**Data records**
----

import Summits.AnomalousDissipation.AnomalousDissipation.Theorems.SolenoidalFractalHomogenisationLagrangianStepCellClauseCutsFamily
import Summits.AnomalousDissipation.AnomalousDissipation.Theorems.SolenoidalFractalHomogenisationLagrangianStepOneLevelSplitDefs
import Literature.Analysis.FluidPDE.PassiveVectorTensorDistorted
import Literature.Analysis.FluidPDE.PassiveVectorTensorPropagator
import Mathlib.Analysis.InnerProductSpace.Adjoint
import HarnessLib

/-!
# K1L_D (stmt-AnomalousDissipation-27980): the MODULATED slow-vector cell clause (V_mod) in LOSS CURRENCY — definitions
# (Summits-side defs file of route `SolenoidalFractalHomogenisation`; lead-k1l-onelevel-p1 g4; tenure RULING D26-10, line γ2 of record)

Memo L9 (`Cruxes/…/Lines/onelevel-L9-Z7-design.md`) and L10 (`…/onelevel-L10-Vmod-currency.md`); typed draft `…/onelevel_Vmod_draft.lean`.
The distortion transfer Z7 of the bilinear window bound (BIL, §9z of `stub_cellInputs`) is re-cut (D26-10) through a REGISTRY-LEVEL modulated cell
clause, to be certified like (V) (`SlowVectorClauseF`).  This file only DEFINES the objects; it proves nothing and closes nothing (AD is not proved;
rung F-D1.A0).  The loss-currency algebra (composition across a frame reset, strong bound) is `…LagrangianStepLossCurrency` (p690895).

* `IsModulation θ Tw nC G` — a modulation datum on a window of cell-time length `Tw`: the inverse Jacobian `G = (DX)⁻¹` of the coarse window flow
  read in the frame, `G(0) = 1`, `|G − 1| ≤ θ`, `det G = 1`, Piola (columns divergence free), smooth in `y` with `|∇G| ≤ θ·nC`, Lipschitz in `t`;
* `IsDistortedPropagator Tw 𝔸 b G U` — the two-parameter propagator spec (`Torus.IsPropagator`, Pazy / DiPerna–Lions) over the DISTORTED weak class
  `Torus.IsWeakTensorPassiveVectorDistortedOn` (constraint `∇·(G·) = 0`, conjugated tensor), constraints read through `G`;
* `lossFwd T x = ‖x‖² − ‖T x‖²`, `lossAdj T ζ = ‖ζ‖² − ‖T† ζ‖²` — the forward / adjoint LOSSES of a window map on `V2` (Hilbert adjoint);
* `SlowVectorClauseModE W M hM c Φ lo hi Λ β σ C ν₀ K θ₁ ϱ₁` — **(V_modE)**: for every member of the (V)-family, every modulation datum and every
  pair (cell member `U`, coarse member `T`) of distorted propagators, `|⟪(U s t − T s t)x, ζ⟫| ≤ η √(lossFwd (T s t) x) √(lossAdj (T s t) ζ)` for ALL
  `x, ζ`, `η = C(C(ν^σ + (⌈K/ν⌉/n)^σ + θ^σ + (nC/n)^σ) + ((M·Wp/ν)/(t−s))^σ)` (v0 error functional, (V)'s `C, σ` pattern; the certificate may refine it).

References: Armstrong–Vicol, arXiv:2305.05048 §4.1 (the distortion-adapted equation, `s_{m−1}`, PDF p. 34); Pazy 1983 Ch. 5 §5.1 (evolution systems).
-/

set_option linter.dupNamespace false  -- the summit-side namespace `Summit.AnomalousDissipation.AnomalousDissipation.…` repeats a component by design (D-0017)

noncomputable section

namespace Summit.AnomalousDissipation.AnomalousDissipation.Theorems.SolenoidalFractalHomogenisation.LagrangianStep.CellClauseMod

open Literature.Analysis Literature.Analysis.FluidPDE Literature.Analysis.FunctionSpaces
open MeasureTheory Set Filter UnitAddTorus
open scoped ENNReal NNReal InnerProductSpace

/-! ## §1 Modulation data -/

/-- **A modulation datum on a window of (cell-)time length `Tw`**: a matrix field `G(t,y)` (the inverse Jacobian `(DX)⁻¹` of the coarse window
flow, read in the frame and in cell units) with `G(0) = 1` (frame reset at the window's left end), `θ`-close to the identity, unimodular with
divergence-free columns (Piola: `∇·(G v) = Σ G_{ci} ∂_c v_i`, so the distorted constraint is a first-order operator), smooth in `y` with gradient
`≤ θ·nC` (`nC` = the modulation wavenumber, `N_m` in the cell units of level `m+1`), Lipschitz in `t`, with time variation of
total mass `≤ θ` (the accumulated strain; tenure D26-11 (A1)). -/
structure IsModulation (θ Tw nC : ℝ) (G : ℝ → UnitAddTorus (Fin 3) → Matrix (Fin 3) (Fin 3) ℝ) : Prop where
  init : ∀ y, G 0 y = 1
  near_one : ∀ t ∈ Icc 0 Tw, ∀ y i j, |G t y i j - (1 : Matrix (Fin 3) (Fin 3) ℝ) i j| ≤ θ
  det_one : ∀ t ∈ Icc 0 Tw, ∀ y, (G t y).det = 1
  piola : ∀ t ∈ Icc 0 Tw, ∀ i, Torus.IsDivFree (fun y => (WithLp.toLp 2 fun c => G t y c i : EuclideanSpace ℝ (Fin 3)))
  smooth : ∀ t ∈ Icc 0 Tw, ∀ i j, Torus.IsSmooth (fun y => G t y i j)
  grad_le : ∀ t ∈ Icc 0 Tw, ∀ y i j c, |Torus.partialDeriv c (fun y => G t y i j) y| ≤ θ * nC
  lipschitz : ∃ L : ℝ≥0, ∀ y i j, LipschitzOnWith L (fun t => G t y i j) (Icc 0 Tw)
  /-- (A1, tenure D26-11) accumulated strain RATE: the time variation of `G` is dominated by an integrable rate of total mass `≤ θ`
  (`∫₀^{Tw} ‖∂_t G‖ ≤ θ`; the common Piola zero-order term `M = −J⁻¹∂_tJ` lives here). -/
  tvar : ∃ βr : ℝ → ℝ, (∀ t, 0 ≤ βr t) ∧ IntegrableOn βr (Icc 0 Tw) volume ∧ (∫ t in Icc 0 Tw, βr t) ≤ θ ∧
    ∀ y i j, ∀ t₁ ∈ Icc 0 Tw, ∀ t₂ ∈ Icc 0 Tw, t₁ ≤ t₂ → |G t₂ y i j - G t₁ y i j| ≤ ∫ t in Icc t₁ t₂, βr t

----

**Your task**
Copy out only the lines above from the one with "import Literature.Analysis.FluidPDE.PassiveVectorTensorDistorted" to the one with "datum and every", inclusive, exactly as they stand.

**Response area**
import Literature.Analysis.FluidPDE.PassiveVectorTensorDistorted
import Literature.Analysis.FluidPDE.PassiveVectorTensorPropagator
import Mathlib.Analysis.InnerProductSpace.Adjoint
import HarnessLib

/-!
# K1L_D (stmt-AnomalousDissipation-27980): the MODULATED slow-vector cell clause (V_mod) in LOSS CURRENCY — definitions
# (Summits-side defs file of route `SolenoidalFractalHomogenisation`; lead-k1l-onelevel-p1 g4; tenure RULING D26-10, line γ2 of record)

Memo L9 (`Cruxes/…/Lines/onelevel-L9-Z7-design.md`) and L10 (`…/onelevel-L10-Vmod-currency.md`); typed draft `…/onelevel_Vmod_draft.lean`.
The distortion transfer Z7 of the bilinear window bound (BIL, §9z of `stub_cellInputs`) is re-cut (D26-10) through a REGISTRY-LEVEL modulated cell
clause, to be certified like (V) (`SlowVectorClauseF`).  This file only DEFINES the objects; it proves nothing and closes nothing (AD is not proved;
rung F-D1.A0).  The loss-currency algebra (composition across a frame reset, strong bound) is `…LagrangianStepLossCurrency` (p690895).

* `IsModulation θ Tw nC G` — a modulation datum on a window of cell-time length `Tw`: the inverse Jacobian `G = (DX)⁻¹` of the coarse window flow
  read in the frame, `G(0) = 1`, `|G − 1| ≤ θ`, `det G = 1`, Piola (columns divergence free), smooth in `y` with `|∇G| ≤ θ·nC`, Lipschitz in `t`;
* `IsDistortedPropagator Tw 𝔸 b G U` — the two-parameter propagator spec (`Torus.IsPropagator`, Pazy / DiPerna–Lions) over the DISTORTED weak class
  `Torus.IsWeakTensorPassiveVectorDistortedOn` (constraint `∇·(G·) = 0`, conjugated tensor), constraints read through `G`;
* `lossFwd T x = ‖x‖² − ‖T x‖²`, `lossAdj T ζ = ‖ζ‖² − ‖T† ζ‖²` — the forward / adjoint LOSSES of a window map on `V2` (Hilbert adjoint);
* `SlowVectorClauseModE W M hM c Φ lo hi Λ β σ C ν₀ K θ₁ ϱ₁` — **(V_modE)**: for every member of the (V)-family, every modulation datum and every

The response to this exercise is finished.